宫女们都松了口气,脸上露出了喜悦的神色。
林深听到婴儿的哭声,紧绷的神经,终于放松了下来。他眼前一黑,昏了过去。
再次醒来的时候,已经是第二天的清晨。
阳光透过窗棂,洒在榻上,暖洋洋的。
林深微微睁开眼,看到皇后王氏坐在榻边,正抱着一个襁褓,满脸的笑容。
“政君,你醒了?”皇后看到林深醒来,连忙放下襁褓,握住他的手,柔声说道,“辛苦你了。你给东宫生了个皇子,立了大功!”
林深看着皇后脸上的笑容,虚弱地笑了笑。
他转过头,看向那个襁褓。襁褓里的婴儿,闭着眼睛,睡得正香。小小的脸蛋,红扑扑的,像个熟透的苹果。
这就是刘骜。
他的儿子。
也是未来的大汉天子。
林深的心里,涌起一股复杂的情绪。有初为人父的喜悦,也有对未来的担忧。
就在这时,刘奭走了进来。他走到榻边,看着襁褓里的婴儿,眼神里,终于有了一丝暖意。
“他叫什么名字?”刘奭问道。
皇后笑着说道:“陛下已经给皇孙赐名了,叫骜,字太孙。”
刘奭点了点头,看向林深的目光,也柔和了许多:“你辛苦了。”
这是刘奭第一次,用如此温和的语气,对他说话。
林深的心里,微微一动。他知道,刘奭对自己,始终没有多少情意。他对自己的好,不过是因为自己生下了皇子。
可即便如此,林深的心里,还是有了一丝慰藉。
毕竟,在这座冰冷的宫殿里,一丝暖意,也足以驱散无尽的寒意。
刘骜的出生,让王政君的地位,水涨船高。
不久之后,汉宣帝驾崩,太子刘奭继位,是为汉元帝。
刘奭登基后,册封王政君为婕妤,三个月后,又册封她为皇后。
册后大典那天,林深穿着一身明黄色的皇后礼服,头戴凤冠,一步步地走上承天殿的台阶。
文武百官分列两侧,山呼万岁。
阳光洒在他的身上,镀上了一层金色的光晕。他看着脚下的丹陛,看着远处的未央宫,看着这片广袤的江山,心里一片茫然。
他终于成为了皇后。
成为了大汉王朝最尊贵的女人。
可他的心里,却没有丝毫的喜悦。
他知道,这只是一个开始。
成为皇后,意味着他将卷入更深的宫廷斗争,意味着他将承担起更多的责任,意味着他将更加身不由己。

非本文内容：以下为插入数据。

/-! ## The joint modulus of continuity of the two fields -/

set_option maxHeartbeats 400000 in
/-- **Joint modulus of continuity of the two time-derivative fields at a point of `(0, 3) × U`.**  In the
setting of `stub_modelTimeDerivativeFieldsTools` (classical orbits `u_y` with `F.S (g t y) = [u_y t]`,
uniform enstrophy level `E₂`, `g` jointly continuous on `[0, 3] × U`): for `q₀ = (t₀, y₀) ∈ (0,3) × U` and
`ε > 0` there is `δ > 0` such that for all `q = (t, y) ∈ (0, 3) × U` with `dist q q₀ < δ` both
`deriv (g · y) t` and `deriv (deriv (g · y)) t` are `ε`-close to their values at `q₀`.  Proof: on the window
`(t₀/2, 3)` these are `S([∂ₜu_y t] − [Δ∂ₜu_y t])` and `S([∂ₜ²u_y t] − [Δ∂ₜ²u_y t])`
(`ModelFrame.timeField_hasDerivAt`) with `∂ₜu = G(u)`, `∂ₜ²u = E(u, ∂ₜu)` pointwise
(`Torus.IsClassicalNSSolutionOn.timeDerivWithin_eq_nsVectorField`, `Torus.eq_linearisedField_of_linearised`); the
slices `u_y(t)`, `t ≥ t₀/2`, lie in one Gevrey ball (`timeField_gevreyBound_slice`) and
`∫‖u_y t − u_{y₀} t₀‖² = ‖F.S (g q − g q₀)‖² ≤ ‖S‖² ‖g q − g q₀‖²` is small by the joint continuity of `g`, so
`Torus.exists_forall_nsTimeDerivFields_sub_le` and `ModelFrame.norm_frame_sub_frame_le` give the claim. [folklore] -/
theorem timeField_modulus {S : Finset (Fin 3 → ℤ)} {c : ↥S → (EuclideanSpace ℂ (Fin 3))} {ν : ℝ} (hν : 0 < ν)
    (xF : Hsp) {U U' : Set Hsp}
    (hcont : ContinuousOn (fun q : ℝ × Hsp => F.modelMap ν xF U' q.1 q.2) (Icc (0 : ℝ) 3 ×ˢ U)) {E₂ : ℝ}
    (u : ∀ y ∈ U, ℝ → (UnitAddTorus (Fin 3)) → (EuclideanSpace ℝ (Fin 3)))
    (p : ∀ y ∈ U, ℝ → (UnitAddTorus (Fin 3)) → ℝ)
    (hsol : ∀ (y : Hsp) (hy : y ∈ U), IsClassicalNSSolutionOn (Ioc 0 3) ν (fun _ => force S c) (u y hy) (p y hy))
    (hmean : ∀ (y : Hsp) (hy : y ∈ U), ∀ t ∈ Ioc (0 : ℝ) 3, HasZeroMean (u y hy t))
    (hE : ∀ (y : Hsp) (hy : y ∈ U), ∀ t ∈ Ioc (0 : ℝ) 3, gradNormSq (u y hy t) ≤ E₂)
    (hSg : ∀ (y : Hsp) (hy : y ∈ U), ∀ t ∈ Ioc (0 : ℝ) 3, F.S (F.modelMap ν xF U' t y) = stateOf (u y hy t))
    {q₀ : ℝ × Hsp} (hq₀ : q₀ ∈ Ioo (0 : ℝ) 3 ×ˢ U) {ε : ℝ} (hε : 0 < ε) :
    ∃ δ : ℝ, 0 < δ ∧ ∀ q ∈ Ioo (0 : ℝ) 3 ×ˢ U, dist q q₀ < δ →
      dist (deriv (fun t => F.modelMap ν xF U' t q.2) q.1) (deriv (fun t => F.modelMap ν xF U' t q₀.2) q₀.1) < ε ∧
      dist (deriv (fun t => deriv (fun s => F.modelMap ν xF U' s q.2) t) q.1)
        (deriv (fun t => deriv (fun s => F.modelMap ν xF U' s q₀.2) t) q₀.1) < ε := by
  obtain ⟨⟨ht₀0, ht₀3⟩, hy₀⟩ := mem_prod.1 hq₀
  obtain ⟨hf, hfdiv, -⟩ := stub_designerForceTools S c
  set a : ℝ := q₀.1 / 2 with ha_def
  have ha : 0 < a := by rw [ha_def]; linarith
  have ha3 : a < 3 := by rw [ha_def]; linarith
  have hI : Icc a 3 ⊆ Ioc (0 : ℝ) 3 := fun s hs => ⟨ha.trans_le hs.1, hs.2⟩
  have hUD : UniqueDiffOn ℝ (Icc a 3) := uniqueDiffOn_Icc ha3
  -- uniform Gevrey bounds of slices and force
  obtain ⟨σ, hσ, C, hC⟩ := timeField_gevreyBound_slice (S := S) (c := c) hν E₂ ha
  have hGf := timeField_gevreyBound_force S c (σ / 2)
  -- the operator norm of the frame (kept as an opaque constant `M`)
  obtain ⟨M, hM0, hMle⟩ : ∃ M : ℝ, 0 ≤ M ∧ ∀ x : Hsp, ‖F.S x‖ ≤ M * ‖x‖ :=
    ⟨‖F.S‖, F.S.opNorm_nonneg, fun x => F.S.le_opNorm x⟩
  -- the `L²` modulus of the dictionary
  set ε' : ℝ := (ε / (4 * (M + 1))) ^ 2 with hε'
  have hS0 : 0 < M + 1 := by linarith
  have hε'0 : 0 < ε' := by positivity
  have hsqε' : Real.sqrt ε' = ε / (4 * (M + 1)) := Real.sqrt_sq (by positivity)
  obtain ⟨δ₁, hδ₁, hmod⟩ := exists_forall_nsTimeDerivFields_sub_le (d := Fin 3) (Fintype.card_fin 3) ν σ C _ hσ hf
    hGf hε'0
  -- the joint continuity of `g` at `q₀`
  set η : ℝ := Real.sqrt δ₁ / (M + 1) with hη
  have hη0 : 0 < η := div_pos (Real.sqrt_pos.2 hδ₁) hS0
  have hq₀' : q₀ ∈ Icc (0 : ℝ) 3 ×ˢ U := mem_prod.2 ⟨⟨ht₀0.le, ht₀3.le⟩, hy₀⟩
  obtain ⟨ρ, hρ, hρc⟩ := Metric.continuousWithinAt_iff.1 (hcont q₀ hq₀') η hη0
  refine ⟨min ρ a, lt_min hρ ha, fun q hq hdist => ?_⟩
  obtain ⟨⟨ht0, ht3⟩, hy⟩ := mem_prod.1 hq
  -- `q.1` lies in the window `(a, 3)`
  have htt₀ : |q.1 - q₀.1| < a := by
    have h1 : dist q.1 q₀.1 ≤ dist q q₀ := by rw [Prod.dist_eq]; exact le_max_left _ _
    rw [← Real.dist_eq]; exact h1.trans_lt (hdist.trans_le (min_le_right _ _))
  have hta : a < q.1 := by
    rw [ha_def] at htt₀ ⊢
    have := (abs_lt.1 htt₀).1
    linarith
  have hq1 : q.1 ∈ Ioo a 3 := ⟨hta, ht3⟩
  have hq₀1 : q₀.1 ∈ Ioo a 3 := ⟨by rw [ha_def]; linarith, ht₀3⟩
  -- the fields at `q` and `q₀`
  obtain ⟨hD1, hD2⟩ := F.timeField_hasDerivAt xF U' (hsol q.2 hy) (hmean q.2 hy) (hSg q.2 hy) ha ha3 hq1
  obtain ⟨hD1₀, hD2₀⟩ := F.timeField_hasDerivAt xF U' (hsol q₀.2 hy₀) (hmean q₀.2 hy₀) (hSg q₀.2 hy₀) ha ha3 hq₀1
  rw [hD1.deriv, hD1₀.deriv, hD2.deriv, hD2₀.deriv, dist_eq_norm, dist_eq_norm]
  -- classical data on the window
  have hsolW : ∀ (z : Hsp) (hz : z ∈ U), IsClassicalNSSolutionOn (Icc a 3) ν (fun _ => force S c) (u z hz) (p z hz) :=
    fun z hz => (hsol z hz).mono hI hUD
  have hmeanW : ∀ (z : Hsp) (hz : z ∈ U), ∀ s ∈ Icc a 3, HasZeroMean (u z hz s) :=
    fun z hz s hs => hmean z hz s (hI hs)
  set w : (UnitAddTorus (Fin 3)) → (EuclideanSpace ℝ (Fin 3)) := Torus.timeDerivWithin (Icc a 3) (u q.2 hy) q.1 with hw
  set w₀ : (UnitAddTorus (Fin 3)) → (EuclideanSpace ℝ (Fin 3)) := Torus.timeDerivWithin (Icc a 3) (u q₀.2 hy₀) q₀.1
    with hw₀
  have htI : q.1 ∈ Icc a 3 := Ioo_subset_Icc_self hq1; have ht₀I : q₀.1 ∈ Icc a 3 := Ioo_subset_Icc_self hq₀1
  obtain ⟨hv, hvp, hvdiv, hvmean, hlin⟩ := (hsolW q.2 hy).timeDerivWithin_isLinearised_of_steady ha3 (hmeanW q.2 hy)
  obtain ⟨hv₀, hvp₀, hvdiv₀, hvmean₀, hlin₀⟩ :=
    (hsolW q₀.2 hy₀).timeDerivWithin_isLinearised_of_steady ha3 (hmeanW q₀.2 hy₀)
  have hus : IsSmooth (u q.2 hy q.1) := (hsolW q.2 hy).smooth_velocity.isSmooth_slice htI
  have hus₀ : IsSmooth (u q₀.2 hy₀ q₀.1) := (hsolW q₀.2 hy₀).smooth_velocity.isSmooth_slice ht₀I
  have hws : IsSmooth w := hv.isSmooth_slice htI; have hws₀ : IsSmooth w₀ := hv₀.isSmooth_slice ht₀I
  -- `∂ₜu = G(u)` and `∂ₜ(∂ₜu) = E(u, ∂ₜu)` pointwise
  have hweq := fun x => (hsolW q.2 hy).timeDerivWithin_eq_nsVectorField ha3 hf hfdiv htI x
  have hweq₀ := fun x => (hsolW q₀.2 hy₀).timeDerivWithin_eq_nsVectorField ha3 hf hfdiv ht₀I x
  have hDw := hv.isSmooth_timeDerivWithin hUD htI
  have hDw₀ := hv₀.isSmooth_timeDerivWithin hUD ht₀I
  have hDwd := hv.isDivFree_timeDerivWithin ha3 hvdiv htI
  have hDwd₀ := hv₀.isDivFree_timeDerivWithin ha3 hvdiv₀ ht₀I
  have hDwm := hv.hasZeroMean_timeDerivWithin ha3 hvmean htI
  have hDwm₀ := hv₀.hasZeroMean_timeDerivWithin ha3 hvmean₀ ht₀I
  have hEeq := fun x => eq_linearisedField_of_linearised hDw hDwd hus hws (hvdiv q.1 htI) (hvp.isSmooth_slice htI)
    (hlin q.1 htI) x
  have hEeq₀ := fun x => eq_linearisedField_of_linearised hDw₀ hDwd₀ hus₀ hws₀ (hvdiv₀ q₀.1 ht₀I)
    (hvp₀.isSmooth_slice ht₀I) (hlin₀ q₀.1 ht₀I) x
  -- `L²`-closeness of the slices from the joint continuity of `g`
  have hL2 : (∫ x, ‖u q.2 hy q.1 x - u q₀.2 hy₀ q₀.1 x‖ ^ 2) ≤ δ₁ := by
    have hq' : q ∈ Icc (0 : ℝ) 3 ×ˢ U := mem_prod.2 ⟨⟨ht0.le, ht3.le⟩, hy⟩
    have hg : dist (F.modelMap ν xF U' q.1 q.2) (F.modelMap ν xF U' q₀.1 q₀.2) < η :=
      hρc hq' (hdist.trans_le (min_le_left _ _))
    rw [dist_eq_norm] at hg
    rw [← norm_stateOf_sub_sq hus ((hsolW q.2 hy).divFree q.1 htI) (hmeanW q.2 hy q.1 htI) hus₀
      ((hsolW q₀.2 hy₀).divFree q₀.1 ht₀I) (hmeanW q₀.2 hy₀ q₀.1 ht₀I), ← hSg q.2 hy q.1 ⟨ht0, ht3.le⟩,
      ← hSg q₀.2 hy₀ q₀.1 ⟨ht₀0, ht₀3.le⟩, ← map_sub]
    have h1 : ‖F.S (F.modelMap ν xF U' q.1 q.2 - F.modelMap ν xF U' q₀.1 q₀.2)‖ ≤ M * η :=
      (hMle _).trans (mul_le_mul_of_nonneg_left hg.le hM0)
    have h2 : M * η ≤ Real.sqrt δ₁ := by
      rw [hη, mul_div_assoc', div_le_iff₀ hS0]
      nlinarith [Real.sqrt_nonneg δ₁]
    have h3 := h1.trans h2
    calc ‖F.S (F.modelMap ν xF U' q.1 q.2 - F.modelMap ν xF U' q₀.1 q₀.2)‖ ^ 2 ≤ Real.sqrt δ₁ ^ 2 :=
          pow_le_pow_left₀ (norm_nonneg _) h3 2
      _ = δ₁ := Real.sq_sqrt hδ₁.le
  -- the dictionary
  obtain ⟨b1, b2, b3, b4⟩ := hmod (u q.2 hy q.1) (u q₀.2 hy₀ q₀.1) w w₀ hus hus₀ (hmeanW q.2 hy q.1 htI)
    (hmeanW q₀.2 hy₀ q₀.1 ht₀I) (hC (hsol q.2 hy) (hmean q.2 hy) (hE q.2 hy) q.1 htI)
    (hC (hsol q₀.2 hy₀) (hmean q₀.2 hy₀) (hE q₀.2 hy₀) q₀.1 ht₀I) hws hws₀ hweq hweq₀ hL2
  -- the first field
  have hbound : M * (Real.sqrt ε' + Real.sqrt ε') < ε := by
    rw [hsqε']
    have h : M * (ε / (4 * (M + 1)) + ε / (4 * (M + 1))) = ε / 2 * (M / (M + 1)) := by
      field_simp; ring
    rw [h]
    have h1 : M / (M + 1) ≤ 1 := (div_le_one hS0).2 (by linarith)
    nlinarith [div_nonneg hM0 hS0.le]
  refine ⟨?_, ?_⟩
  · have h := F.norm_frame_sub_frame_le hM0 hMle hws (hvdiv q.1 htI) (hvmean q.1 htI) hws₀ (hvdiv₀ q₀.1 ht₀I)
      (hvmean₀ q₀.1 ht₀I)
    exact h.trans_lt ((mul_le_mul_of_nonneg_left (add_le_add (Real.sqrt_le_sqrt b1) (Real.sqrt_le_sqrt b2))
      hM0).trans_lt hbound)
  · have h := F.norm_frame_sub_frame_le hM0 hMle hDw hDwd hDwm hDw₀ hDwd₀ hDwm₀
    rw [show Torus.timeDerivWithin (Icc a 3) (Torus.timeDerivWithin (Icc a 3) (u q.2 hy)) q.1 = _ from funext hEeq,
      show Torus.timeDerivWithin (Icc a 3) (Torus.timeDerivWithin (Icc a 3) (u q₀.2 hy₀)) q₀.1 = _ from
        funext hEeq₀] at h ⊢
    exact h.trans_lt ((mul_le_mul_of_nonneg_left (add_le_add (Real.sqrt_le_sqrt b3) (Real.sqrt_le_sqrt b4))
      hM0).trans_lt hbound)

他回头看向御座上的刘奭,刘奭也在看着他。两人的目光在空中相遇,没有浓情蜜意,只有淡淡的疏离。
林深知道,刘奭的心里,始终只有司马良娣。自己这个皇后,不过是一个摆设,一个维系后宫秩序的工具。
可他没有选择。
他只能接受这个命运。
成为皇后之后,林深的生活,发生了翻天覆地的变化。他住进了富丽堂皇的长信宫,身边有无数的宫女太监伺候。他再也不用做那些粗活,再也不用看别人的脸色。
可他却觉得,自己越来越孤单。
刘奭很少来长信宫。他大部分的时间,都和其他的妃嫔在一起。偶尔来一次,也只是坐一会儿,说几句话,就匆匆离去。
林深常常独自一人,坐在长信宫的庭院里,看着满院的桃花,思念着现代的生活,思念着王君侠。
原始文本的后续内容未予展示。